- Nabil Salameh

Background information
- Also known as: Nabil Bey
- Born: 6 January 1962 (age 64)
- Origin: Palestinian, born in Tripoli, Lebanon
- Genres: World music
- Occupations: Singer-songwriter, musician, journalist
- Instruments: Vocals, guitar, bouzouki, percussions
- Years active: 1988–present
- Label: Sony Music
- Website: http://www.radiodervish.com

= Nabil Salameh =

Palestinian musician (born 1962)

Nabil Salameh, also known as Nabil or Nabil Bey (born 1962 in Tripoli, Lebanon), is a Palestinian-Italian singer, songwriter, musician, artist and journalist, founder of the world music bands Radiodervish and Al Darawish. Between 1998 and 2007 he worked as a foreign correspondent for the international network Al Jazeera, providing the western point of view relevant to international events, such as the September 11 attacks.

==Early life==
Nabil Salameh was born in Tripoli in Lebanon, eighth of nine children, three males and six females, from Palestinian refugees. In 1948, fourteen years before his birth, following the establishment of the state of Israel his parents fled from Jaffa. In Lebanon Nabil's father was a UN officer and UNRWA supervisor of institutes for Palestinian refugees' education.

When in Lebanon, Nabil attended the Greek Orthodox college in the Christian district of Tripoli. To carry on his studies he firstly moved to Romania, where he enrolled in the University of Bucharest at the time of Nicolae Ceauşescu, eventually moving to Bari in Italy in 1983 to study Electrical Engineering at the local University.

== Career ==

=== Al Darawish ===

In 1988 Salameh founded the band in Bari (Apulia) the band: Al Darawish. The group invented a style of their own by playing several instruments coming from various areas of the Mediterranean region.

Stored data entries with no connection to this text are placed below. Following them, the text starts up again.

/-- **Layer `0` ("`d_0`", `ζ = ζ₄`, `ζ² = −1`)**: `h(ζ₄ − 1) = h_2(ζ₄) = −4`, so
`log₂ d_0 = ℓ₂(ε) − 4 = 0` — refuter §104 (k3), lens-3 S1 (`d_0 ∈ {±1}`; the printed odd-`p`
statement is `d_0 = 1`, [Kobayashi 2006, Prop. 2.1 (i)]). [cite: Kobayashi2006DocMath, Prop. 2.1 (i)] -/
theorem kobLog_two_of_sq_eq_neg_one {ζ : Rˣ} (hζ : ζ ^ 2 = -1) : kobLog 2 ζ = -4 := by
  have h := kobLog_torsion_closed_form (n := 0) (ζ := ζ) (by simpa using hζ)
  simp only [Finset.range_zero, Finset.sum_empty] at h
  linear_combination h

/-- **Layer `1` ("`d_1`", `ζ = ζ₈`, `ζ⁴ = −1`)**: `h(ζ₈ − 1) + 4 = h_3(ζ₈) + 4 = ζ₈ + ζ₈^{−1}`, so
`log₂ d_1 = ζ₈ + ζ₈^{−1}` — refuter §104 (k1) ("`log₂ d_1 = √2`"; see `sq_eq_two_of_pow_four`).
[cite: Kobayashi2006DocMath, §2 p. 569] -/
theorem kobLog_three_of_pow_four_eq_neg_one {ζ : Rˣ} (hζ : ζ ^ 4 = -1) :
    kobLog 3 ζ + 4 = (ζ : R) + ((ζ⁻¹ : Rˣ) : R) := by
  have h := kobLog_torsion_closed_form (n := 1) (ζ := ζ) (by simpa using hζ)
  simpa using h

omit [Invertible (2 : R)] in
/-- For `ζ⁴ = −1` the element `ζ + ζ⁻¹` squares to `2` (refuter (k1): `log₂ d_1 = √2`, of
`2`-adic valuation `½` in `k_1 = ℚ₂(√2)`). [folklore] -/
theorem sq_eq_two_of_pow_four {ζ : Rˣ} (hζ : ζ ^ 4 = -1) :
    ((ζ : R) + ((ζ⁻¹ : Rˣ) : R)) ^ 2 = 2 := by
  have hw : (ζ ^ 2) ^ 2 = -1 := by rw [← pow_mul]; exact hζ
  have h0 := val_add_val_inv_eq_zero_of_sq hw
  rw [val_inv_sq, Units.val_pow_eq_pow_val] at h0
  have hu : (ζ : R) * ((ζ⁻¹ : Rˣ) : R) = 1 := by
    rw [← Units.val_mul, mul_inv_cancel, Units.val_one]
  linear_combination h0 + 2 * hu

omit [Invertible (2 : R)] in
/-- In the tower: if `ζ^{2^{n+2}} = −1` (layer `n+1`) then `(−ζ)^{2^{n+2}} = −1` (`−ζ = σζ`, same
layer) and `(ζ²)^{2^{n+1}} = −1` (one layer down). [folklore] -/
theorem torsion_neg_and_sq {ζ : Rˣ} {n : ℕ} (hζ : ζ ^ 2 ^ (n + 2) = -1) :
    (-ζ) ^ 2 ^ (n + 2) = -1 ∧ (ζ ^ 2) ^ 2 ^ (n + 1) = -1 := by
  have he : Even (2 ^ (n + 2)) := (Nat.even_pow).2 ⟨even_two, Nat.succ_ne_zero _⟩
  refine ⟨by rw [he.neg_pow, hζ], ?_⟩
  rw [← pow_mul, ← pow_succ', hζ]

/-- **The trace relation in the tower (Prop. 2.1 (i) at `p = 2`)**: for `ζ^{2^{n+2}} = −1` (layer
`n+1`, Galois conjugate `σζ = −ζ` over layer `n`, where `ζ²` lives),
`h(ζ − 1) + h(σζ − 1) + 4 = h(ζ² − 1)`, i.e. with `log₂ d_m = 4 + h(ζ_{2^{m+2}} − 1)`:
`log₂ d_{n+1} + log₂ d_{n+1}^σ = log₂ d_n` — [Kobayashi 2006, Prop. 2.1 (i)] "the trace
compatibility of `(log_p(d_n))_n` … by direct calculations", whence `N d_{n+1} = ± d_n`; the sign
`+` is lens-3's S3 via the Coleman series `G₂` (NOT typed here). The three values are the finite
stable ones: ANY truncation levels `K ≥ n + 3` (for `ζ`, `−ζ`) and `K' ≥ n + 2` (for `ζ²`) give
the same numbers (`kobLog_eq_kobLog_of_le`, `torsion_neg_and_sq`). [cite: Kobayashi2006DocMath, Prop. 2.1 (i)] -/
theorem kobLog_torsion_trace {ζ : Rˣ} {n : ℕ} (hζ : ζ ^ 2 ^ (n + 2) = -1) {K K' : ℕ}
    (hK : n + 3 ≤ K) (hK' : n + 2 ≤ K') :
    kobLog K ζ + kobLog K (-ζ) + 4 = kobLog K' (ζ ^ 2) := by
  obtain ⟨hneg, hsq⟩ := torsion_neg_and_sq hζ
  rw [kobLog_eq_kobLog_of_le hζ hK, kobLog_eq_kobLog_of_le hneg hK,
    kobLog_eq_kobLog_of_le hsq hK']
  exact kobLog_succ_add_kobLog_succ_neg (n + 2) ζ

/-- The closed form at ANY truncation level `K ≥ n + 2` (the stable value `h(ζ − 1)`): for
`ζ^{2^{n+1}} = −1`, `h_K(ζ) + 4 = Σ_{k<n} (ζ^{2^k} + ζ^{−2^k})/2^k` ("`= log₂ d_n`", lens-3
(G19.2)). [cite: Kobayashi2006DocMath, §2 p. 569] -/
theorem kobLog_add_four_eq_of_torsion {ζ : Rˣ} {n : ℕ} (hζ : ζ ^ 2 ^ (n + 1) = -1) {K : ℕ}
    (hK : n + 2 ≤ K) :
    kobLog K ζ + 4 =
      ∑ k ∈ Finset.range n, ⅟(2 : R) ^ k * ((ζ : R) ^ 2 ^ k + ((ζ⁻¹ : Rˣ) : R) ^ 2 ^ k) := by
  rw [kobLog_eq_kobLog_of_le hζ hK]
  exact kobLog_torsion_closed_form hζ

end Torsion

/-! ## §3. The power-series instance `u = 1 + X` -/

section Series

open PowerSeries

variable (A : Type*) [CommRing A]

/-- **The unit `1 + X` of `A⟦X⟧`** (inverse `1 − X + X² − ⋯`, Mathlib `PowerSeries.invOfUnit`).
[folklore] -/
noncomputable def onePlusX : (A⟦X⟧)ˣ :=
  Units.mkOfMulEqOne (1 + X) (PowerSeries.invOfUnit (1 + X) 1)
    (PowerSeries.mul_invOfUnit (1 + X) 1 (by simp))

/-- `onePlusX` is `1 + X`. [folklore] -/
@[simp] theorem val_onePlusX : ((onePlusX A : (A⟦X⟧)ˣ) : A⟦X⟧) = 1 + X := rfl

/-- The dictionary, part 1: `−(1 + X) = 1 + (−2 − X)` — the unit `1 + X` after `X ↦ −2 − X`.
[folklore] -/
theorem val_neg_onePlusX : ((-onePlusX A : (A⟦X⟧)ˣ) : A⟦X⟧) = 1 + (-2 - X) := by
  rw [Units.val_neg, val_onePlusX]; ring

/-- The dictionary, part 2: `(1 + X)² = 1 + (X² + 2X)` — the unit `1 + X` after `X ↦ X² + 2X`.
[folklore] -/
theorem val_onePlusX_sq : ((onePlusX A ^ 2 : (A⟦X⟧)ˣ) : A⟦X⟧) = 1 + (X ^ 2 + 2 * X) := by
  rw [Units.val_pow_eq_pow_val, val_onePlusX]; ring

/- `2` invertible in `A⟦X⟧` (equivalently in `A`; e.g. `A = ℚ`, `ℤ[½]`, `ℚ₂`, where
`(Invertible.map PowerSeries.C 2).copy 2 (map_ofNat _ 2).symm` is an instance term) is taken as a
hypothesis: no instance is declared in this file. -/
variable [Invertible (2 : A⟦X⟧)]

In 1990, Al Darawish took part in the Biennale des Jeunes Créateurs d'Europe et de la Méditerranée in Marseille. In 1991 they were selected and performed for the musical festival Arezzo Wave among other artists, then played at Carrefour de la Mediterranée in Thessaloniki in Greece.

In 1993, Al Darawish recorded their first album Al Darawish, which was presented live from the auditorium of the national network RAI Radiotelevisione Italiana on Radio3. In the same year Al Darawish were guests at the Babylon festival in Iraq.

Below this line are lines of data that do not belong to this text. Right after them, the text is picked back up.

import Literature.GroupTheory.CombinatorialGroupTheory.QuadraticWordsVertexDefs
import Literature.GroupTheory.CombinatorialGroupTheory.PermutationCycleSurgery
import Mathlib.GroupTheory.PresentedGroup
import HarnessLib

/-!
# Killing generators of a presentation: Tietze bookkeeping for one-face systems

Topic `Literature/GroupTheory/CombinatorialGroupTheory`.  Two Tietze steps used at the end of the
Reidemeister–Schreier computation of finite-index subgroups of surface groups (ZVC 4.14.22,
proof; Lyndon–Schupp II.2 Tietze transformations):

* `normalClosure_union_of_eq_normalClosure_killHom` — adding the generators `x_i` (`i ∈ S`) as
  relators, every other relator may be replaced by the word with the letters `x_i^{±1}` DELETED
  (`killHom`, `QuadraticWords.lean`): the two relator sets have the same normal closure;
* `nonempty_presentedGroup_kill_equiv` — a presentation `⟨ι ∣ W, (x_i)_{i ∈ S}⟩` whose word
  `W` does not involve the killed generators is the one-relator presentation `⟨ι ∖ S ∣ W⟩` on the
  remaining generators (`restrictWord`);
* `restrictWord` bookkeeping: `Nodup`, `Closed`, `IsQuadratic`, and `VertexTransitive` pass to
  the restricted word (`vertexTransitive_restrictWord`), through `formPerm_map_of_injective`.

## References

* H. Zieschang, E. Vogt, H.-D. Coldewey, *Surfaces and Planar Discontinuous Groups*, LNM 835,
  Springer 1980, 2.2.5 (Tietze), 4.14.22. [ZieschangVogtColdewey1980]
-/

namespace Literature.GroupTheory.CombinatorialGroupTheory

open List Equiv Equiv.Perm

variable {ι : Type*} [DecidableEq ι]

/-! ### Deleting killed letters from the other relators -/

omit [DecidableEq ι] in
/-- Modulo the normal closure of the killed generators, a word equals the word with the killed
letters deleted. [cite: ZieschangVogtColdewey1980, 2.2.5] -/
theorem inv_mul_killHom_mem (S : Set ι) [DecidablePred (· ∈ S)] (x : FreeGroup ι) :
    x⁻¹ * killHom (· ∈ S) x ∈ Subgroup.normalClosure (FreeGroup.of '' S) := by
  set N := Subgroup.normalClosure (FreeGroup.of '' S) with hN
  have key : (QuotientGroup.mk' N).comp (killHom (· ∈ S)) = QuotientGroup.mk' N := by
    refine FreeGroup.ext_hom _ _ fun i => ?_
    by_cases hi : i ∈ S
    · rw [MonoidHom.comp_apply]
      have h1 : killHom (· ∈ S) (FreeGroup.of i) = 1 := by simp [killHom, hi]
      rw [h1, map_one, eq_comm, QuotientGroup.mk'_apply, QuotientGroup.eq_one_iff]
      exact Subgroup.subset_normalClosure ⟨i, hi, rfl⟩
    · rw [MonoidHom.comp_apply]
      simp [killHom, hi]
  have := DFunLike.congr_fun key x
  rw [MonoidHom.comp_apply, QuotientGroup.mk'_apply, QuotientGroup.mk'_apply, eq_comm, QuotientGroup.eq] at this
  exact this

omit [DecidableEq ι] in
/-- **Killed generators may be deleted from the other relators**: the relator sets
`R ∪ {x_i : i ∈ S}` and `kill(R) ∪ {x_i : i ∈ S}` have the same normal closure.
[cite: ZieschangVogtColdewey1980, 2.2.5] -/
theorem normalClosure_union_of_eq_normalClosure_killHom (S : Set ι) [DecidablePred (· ∈ S)]
    (R : Set (FreeGroup ι)) :
    Subgroup.normalClosure (R ∪ FreeGroup.of '' S) =
      Subgroup.normalClosure (killHom (· ∈ S) '' R ∪ FreeGroup.of '' S) := by
  have hS1 : Subgroup.normalClosure (FreeGroup.of '' S) ≤ Subgroup.normalClosure (R ∪ FreeGroup.of '' S) :=
    Subgroup.normalClosure_mono Set.subset_union_right
  have hS2 : Subgroup.normalClosure (FreeGroup.of '' S) ≤
      Subgroup.normalClosure (killHom (· ∈ S) '' R ∪ FreeGroup.of '' S) :=
    Subgroup.normalClosure_mono Set.subset_union_right
  apply le_antisymm
  · refine Subgroup.normalClosure_le_normal ?_
    rintro x (hx | hx)
    · have h1 : killHom (· ∈ S) x ∈ Subgroup.normalClosure (killHom (· ∈ S) '' R ∪ FreeGroup.of '' S) :=
        Subgroup.subset_normalClosure (Or.inl ⟨x, hx, rfl⟩)
      have h2 := hS2 (inv_mul_killHom_mem S x)
      have : x = killHom (· ∈ S) x * (x⁻¹ * killHom (· ∈ S) x)⁻¹ := by group
      rw [this]
      exact mul_mem h1 (inv_mem h2)
    · exact Subgroup.subset_normalClosure (Or.inr hx)
  · refine Subgroup.normalClosure_le_normal ?_
    rintro x (⟨r, hr, rfl⟩ | hx)
    · have h1 : r ∈ Subgroup.normalClosure (R ∪ FreeGroup.of '' S) := Subgroup.subset_normalClosure (Or.inl hr)
      have h2 := hS1 (inv_mul_killHom_mem S r)
      have : killHom (· ∈ S) r = r * (r⁻¹ * killHom (· ∈ S) r) := by group
      rw [this]
      exact mul_mem h1 h2
    · exact Subgroup.subset_normalClosure (Or.inr hx)

/-! ### Restricting a word to the surviving generators -/

/-- The word `W` over the generators outside `S`, when no letter of `W` involves `S`.
[cite: ZieschangVogtColdewey1980, 2.2.5] -/
def restrictWord (S : Set ι) (W : List (ι × Bool)) (hW : ∀ x ∈ W, x.1 ∉ S) : List ({i // i ∉ S} × Bool) :=
  W.attach.map fun x => (⟨x.1.1, hW x.1 x.2⟩, x.1.2)

/-- The inclusion of letters over the surviving generators. [cite: ZieschangVogtColdewey1980, 2.2.5] -/
def inclLetter (S : Set ι) : {i // i ∉ S} × Bool → ι × Bool := fun l => ((l.1 : ι), l.2)

omit [DecidableEq ι] in
/-- `inclLetter` is injective. [cite: ZieschangVogtColdewey1980, 2.2.5] -/
theorem inclLetter_injective (S : Set ι) : Function.Injective (inclLetter S) := by
  rintro ⟨⟨i, hi⟩, s⟩ ⟨⟨j, hj⟩, t⟩ h
  simp only [inclLetter, Prod.mk.injEq] at h
  obtain ⟨rfl, rfl⟩ := h
  rfl

omit [DecidableEq ι] in
/-- `inclLetter` commutes with partners. [cite: ZieschangVogtColdewey1980, 2.2.5] -/
theorem inclLetter_bar (S : Set ι) (l : {i // i ∉ S} × Bool) : inclLetter S (bar l) = bar (inclLetter S l) := rfl

omit [DecidableEq ι] in
/-- Forgetting the proofs recovers the word. [cite: ZieschangVogtColdewey1980, 2.2.5] -/
theorem map_inclLetter_restrictWord (S : Set ι) (W : List (ι × Bool)) (hW : ∀ x ∈ W, x.1 ∉ S) :
    (restrictWord S W hW).map (inclLetter S) = W := by
  rw [restrictWord, map_map]
  conv_rhs => rw [← attach_map_subtype_val W]
  rfl

omit [DecidableEq ι] in
/-- Membership in the restricted word. [cite: ZieschangVogtColdewey1980, 2.2.5] -/
theorem mem_restrictWord_iff (S : Set ι) (W : List (ι × Bool)) (hW : ∀ x ∈ W, x.1 ∉ S)
    (l : {i // i ∉ S} × Bool) : l ∈ restrictWord S W hW ↔ inclLetter S l ∈ W := by
  constructor
  · intro h
    rw [← map_inclLetter_restrictWord S W hW]
    exact mem_map.2 ⟨l, h, rfl⟩
  · intro h
    have : inclLetter S l ∈ (restrictWord S W hW).map (inclLetter S) := by
      rwa [map_inclLetter_restrictWord]
    obtain ⟨l', hl', he⟩ := mem_map.1 this
    rwa [← inclLetter_injective S he]

omit [DecidableEq ι] in
/-- The restricted word is duplicate-free if the word is. [cite: ZieschangVogtColdewey1980, 2.2.5] -/
theorem nodup_restrictWord (S : Set ι) {W : List (ι × Bool)} (hW : ∀ x ∈ W, x.1 ∉ S) (hd : W.Nodup) :
    (restrictWord S W hW).Nodup := by
  have := map_inclLetter_restrictWord S W hW
  rw [← this] at hd
  exact hd.of_map _

omit [DecidableEq ι] in
/-- The restricted word is closed if the word is. [cite: ZieschangVogtColdewey1980, 2.2.5] -/
theorem closed_restrictWord (S : Set ι) {W : List (ι × Bool)} (hW : ∀ x ∈ W, x.1 ∉ S) (hc : Closed W) :
    Closed (restrictWord S W hW) := by
  intro l hl
  rw [mem_restrictWord_iff] at hl ⊢
  rw [inclLetter_bar]
  exact hc _ hl

omit [DecidableEq ι] in
/-- The free-group map of the inclusion sends the restricted word to the word.
[cite: ZieschangVogtColdewey1980, 2.2.5] -/
theorem map_val_mk_restrictWord (S : Set ι) (W : List (ι × Bool)) (hW : ∀ x ∈ W, x.1 ∉ S) :
    FreeGroup.map (Subtype.val : {i // i ∉ S} → ι) (FreeGroup.mk (restrictWord S W hW)) = FreeGroup.mk W := by
  rw [FreeGroup.map.mk]
  congr 1
  exact map_inclLetter_restrictWord S W hW

omit [DecidableEq ι] in
/-- The killing map sends the word to the restricted word. [cite: ZieschangVogtColdewey1980, 2.2.5] -/
theorem lift_kill_mk_eq (S : Set ι) [DecidablePred (· ∈ S)] :
    ∀ (W : List (ι × Bool)) (hW : ∀ x ∈ W, x.1 ∉ S),
      FreeGroup.lift (fun i => if h : i ∈ S then (1 : FreeGroup {i // i ∉ S}) else FreeGroup.of ⟨i, h⟩)
        (FreeGroup.mk W) = FreeGroup.mk (restrictWord S W hW)
  | [], _ => by
    rw [show (FreeGroup.mk ([] : List (ι × Bool))) = 1 from rfl, map_one]; rfl
  | x :: W, hW => by
    have hx : x.1 ∉ S := hW x mem_cons_self
    have hW' : ∀ y ∈ W, y.1 ∉ S := fun y hy => hW y (mem_cons_of_mem _ hy)
    have e : restrictWord S (x :: W) hW = (⟨x.1, hx⟩, x.2) :: restrictWord S W hW' := by
      simp [restrictWord, attach_cons, map_map]
    rw [mk_cons_eq_sgen_mul, map_mul, lift_kill_mk_eq S W hW', e, mk_cons_eq_sgen_mul]
    congr 1
    obtain ⟨i, _ | _⟩ := x
    · simp only [sgen_false, map_inv, FreeGroup.lift_apply_of]
      simp only at hx
      rw [dif_neg hx]
    · simp only [sgen_true, FreeGroup.lift_apply_of]
      simp [hx]

omit [DecidableEq ι] in
/-- **Killing generators not involved in the word**: `⟨ι ∣ W, (x_i)_{i ∈ S}⟩ ≅ ⟨ι ∖ S ∣ W⟩`.
[cite: ZieschangVogtColdewey1980, 2.2.5] -/
theorem nonempty_presentedGroup_kill_equiv (S : Set ι) [DecidablePred (· ∈ S)] (W : List (ι × Bool))
    (hW : ∀ x ∈ W, x.1 ∉ S) :
    Nonempty (PresentedGroup ({FreeGroup.mk W} ∪ FreeGroup.of '' S) ≃*
      PresentedGroup ({FreeGroup.mk (restrictWord S W hW)} : Set (FreeGroup {i // i ∉ S}))) := by
  set rels₁ : Set (FreeGroup ι) := {FreeGroup.mk W} ∪ FreeGroup.of '' S with hrels₁
  set rels₂ : Set (FreeGroup {i // i ∉ S}) := {FreeGroup.mk (restrictWord S W hW)} with hrels₂
  -- Φ : ⟨ι ∖ S ∣ W'⟩ → ⟨ι ∣ W, S⟩
  let fΦ : {i // i ∉ S} → PresentedGroup rels₁ := fun i => PresentedGroup.of (i : ι)
  have hfΦ : FreeGroup.lift fΦ = (PresentedGroup.mk rels₁).comp (FreeGroup.map Subtype.val) :=
    FreeGroup.ext_hom _ _ fun i => by
      rw [FreeGroup.lift_apply_of, MonoidHom.comp_apply, FreeGroup.map.of]; rfl
  have hΦ : ∀ r ∈ rels₂, FreeGroup.lift fΦ r = 1 := by
    intro r hr
    rw [hrels₂, Set.mem_singleton_iff] at hr
    subst hr
    rw [hfΦ, MonoidHom.comp_apply, map_val_mk_restrictWord, PresentedGroup.mk_eq_one_iff]
    exact Subgroup.subset_normalClosure (Or.inl rfl)
  let Φ : PresentedGroup rels₂ →* PresentedGroup rels₁ := PresentedGroup.toGroup hΦ
  -- Ψ : ⟨ι ∣ W, S⟩ → ⟨ι ∖ S ∣ W'⟩
  let fΨ : ι → PresentedGroup rels₂ := fun i => if h : i ∈ S then 1 else PresentedGroup.of ⟨i, h⟩
  have hfΨ : FreeGroup.lift fΨ = (PresentedGroup.mk rels₂).comp
      (FreeGroup.lift fun i => if h : i ∈ S then (1 : FreeGroup {i // i ∉ S}) else FreeGroup.of ⟨i, h⟩) :=
    FreeGroup.ext_hom _ _ fun i => by
      by_cases hi : i ∈ S
      · simp [fΨ, hi]
      · simp only [fΨ, hi, FreeGroup.lift_apply_of, MonoidHom.comp_apply, dif_neg, not_false_eq_true]
        rfl
  have hΨ : ∀ r ∈ rels₁, FreeGroup.lift fΨ r = 1 := by
    rintro r (hr | ⟨i, hi, rfl⟩)
    · rw [Set.mem_singleton_iff] at hr
      subst hr
      rw [hfΨ, MonoidHom.comp_apply, lift_kill_mk_eq S W hW, PresentedGroup.mk_eq_one_iff]
      exact Subgroup.subset_normalClosure rfl
    · rw [FreeGroup.lift_apply_of]; simp [fΨ, hi]
  let Ψ : PresentedGroup rels₁ →* PresentedGroup rels₂ := PresentedGroup.toGroup hΨ
  refine ⟨MonoidHom.toMulEquiv Ψ Φ ?_ ?_⟩
  · refine PresentedGroup.ext fun i => ?_
    rw [MonoidHom.comp_apply, MonoidHom.id_apply, PresentedGroup.toGroup.of]
    by_cases hi : i ∈ S
    · simp only [fΨ, dif_pos hi, map_one]
      rw [eq_comm]
      change PresentedGroup.mk rels₁ (FreeGroup.of i) = 1
      rw [PresentedGroup.mk_eq_one_iff]
      exact Subgroup.subset_normalClosure (Or.inr ⟨i, hi, rfl⟩)
    · simp only [fΨ, dif_neg hi]
      rw [PresentedGroup.toGroup.of]
  · refine PresentedGroup.ext fun i => ?_
    rw [MonoidHom.comp_apply, MonoidHom.id_apply, PresentedGroup.toGroup.of]
    simp only [fΦ]
    rw [PresentedGroup.toGroup.of]
    simp [fΨ, i.2]

/-! ### Transport of the vertex permutation along an injective relabelling -/

/-- `formPerm` commutes with an injective relabelling of a duplicate-free list.
[cite: ZieschangVogtColdewey1980, 3.1.2] -/
theorem formPerm_map_of_injective {α β : Type*} [DecidableEq α] [DecidableEq β] {f : α → β}
    (hf : Function.Injective f) {l : List α} (hd : l.Nodup) (x : α) :
    (l.map f).formPerm (f x) = f (l.formPerm x) := by
  by_cases hx : x ∈ l
  · obtain ⟨k, hk, rfl⟩ := getElem_of_mem hx
    have hd' : (l.map f).Nodup := hd.map hf
    have hk' : k < (l.map f).length := by simpa using hk
    rw [show f l[k] = (l.map f)[k] from (getElem_map f).symm, formPerm_apply_getElem _ hd' k hk',
      formPerm_apply_getElem _ hd k hk, getElem_map]
    simp
  · rw [formPerm_apply_of_notMem hx, formPerm_apply_of_notMem]
    intro h
    obtain ⟨y, hy, he⟩ := mem_map.1 h
    exact hx (hf he ▸ hy)

/-- **One-vertex words stay one-vertex under restriction to the surviving generators.**
[cite: ZieschangVogtColdewey1980, 3.1.2] -/
theorem vertexTransitive_restrictWord [Fintype ι] (S : Set ι) {W : List (ι × Bool)}
    (hW : ∀ x ∈ W, x.1 ∉ S) (hd : W.Nodup) (hV : VertexTransitive W) :
    VertexTransitive (restrictWord S W hW) := by
  set W' := restrictWord S W hW with hW'
  have hd' : W'.Nodup := nodup_restrictWord S hW hd
  have hmap : W'.map (inclLetter S) = W := map_inclLetter_restrictWord S W hW
  have step : ∀ x, inclLetter S (vertexPerm W' x) = vertexPerm W (inclLetter S x) := by
    intro x
    rw [vertexPerm_apply, vertexPerm_apply, ← inclLetter_bar, ← hmap,
      formPerm_map_of_injective (inclLetter_injective S) hd']
  have steps : ∀ (n : ℕ) x, inclLetter S ((vertexPerm W' ^ n) x) = (vertexPerm W ^ n) (inclLetter S x) := by
    intro n
    induction n with
    | zero => intro x; rfl
    | succ n ih => intro x; rw [pow_succ', Perm.mul_apply, step, ih, pow_succ', Perm.mul_apply]
  intro x hx y hy
  have hx' : inclLetter S x ∈ W := (mem_restrictWord_iff S W hW x).1 hx
  have hy' : inclLetter S y ∈ W := (mem_restrictWord_iff S W hW y).1 hy
  obtain ⟨n, hn⟩ := (hV _ hx' _ hy').exists_nat_pow_eq
  rw [← steps] at hn
  exact ⟨n, by rw [zpow_natCast]; exact inclLetter_injective S hn⟩

end Literature.GroupTheory.CombinatorialGroupTheory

In 1994, Nabil performed in Bari for the very first time with the Israeli singer Achinoam Nini aka Noa, with whom he has sung many times during his career.

In 1995, Al Darawish were guests at Musicultura for the sixth edition of Premio Città Recanati and to the acclaimed Concerto del Primo Maggio, a musical event held every year on Labour Day in Rome. In July 1995 the movie Trafitti da un raggio di sole was released, with Al Darawish signing the soundtrack and Nabil playing a part himself as an actor. In 1996, Al Darawish recorded their second album Radio Dervish.

=== Radiodervish ===

In 1997 Al Darawish disbanded. In the same year this was followed by the formation of the new band Radiodervish, by Nabil Salameh and Michele Lobaccaro, co-performer and co-founder of Al Darawish. Also in 1997 Nabil was asked to sing the anthem of the thirteenth edition of the Mediterranean Games, a multi-disciplinary sports event joined by athletes from the Mediterranean region: that year the games were held in Italy and Nabil was chosen as a Palestinian artist to perform for such event, for the very first time ever.

In 1998 Radiodervish recorded their first album Lingua contro lingua, published under the label I dischi del mulo and distributed by the multinational recording company Polygram: this work was awarded best record debut of the year by the Italian musical contest Piero Ciampi.

=== Jovanotti and Achinoam Nini ===

In November 1999, Nabil took part in Music for Peace, held in Paris, together with other international artists such as Gregory Peck, Sidney Poitier, Lionel Richie, Peter Ustinov, Zucchero.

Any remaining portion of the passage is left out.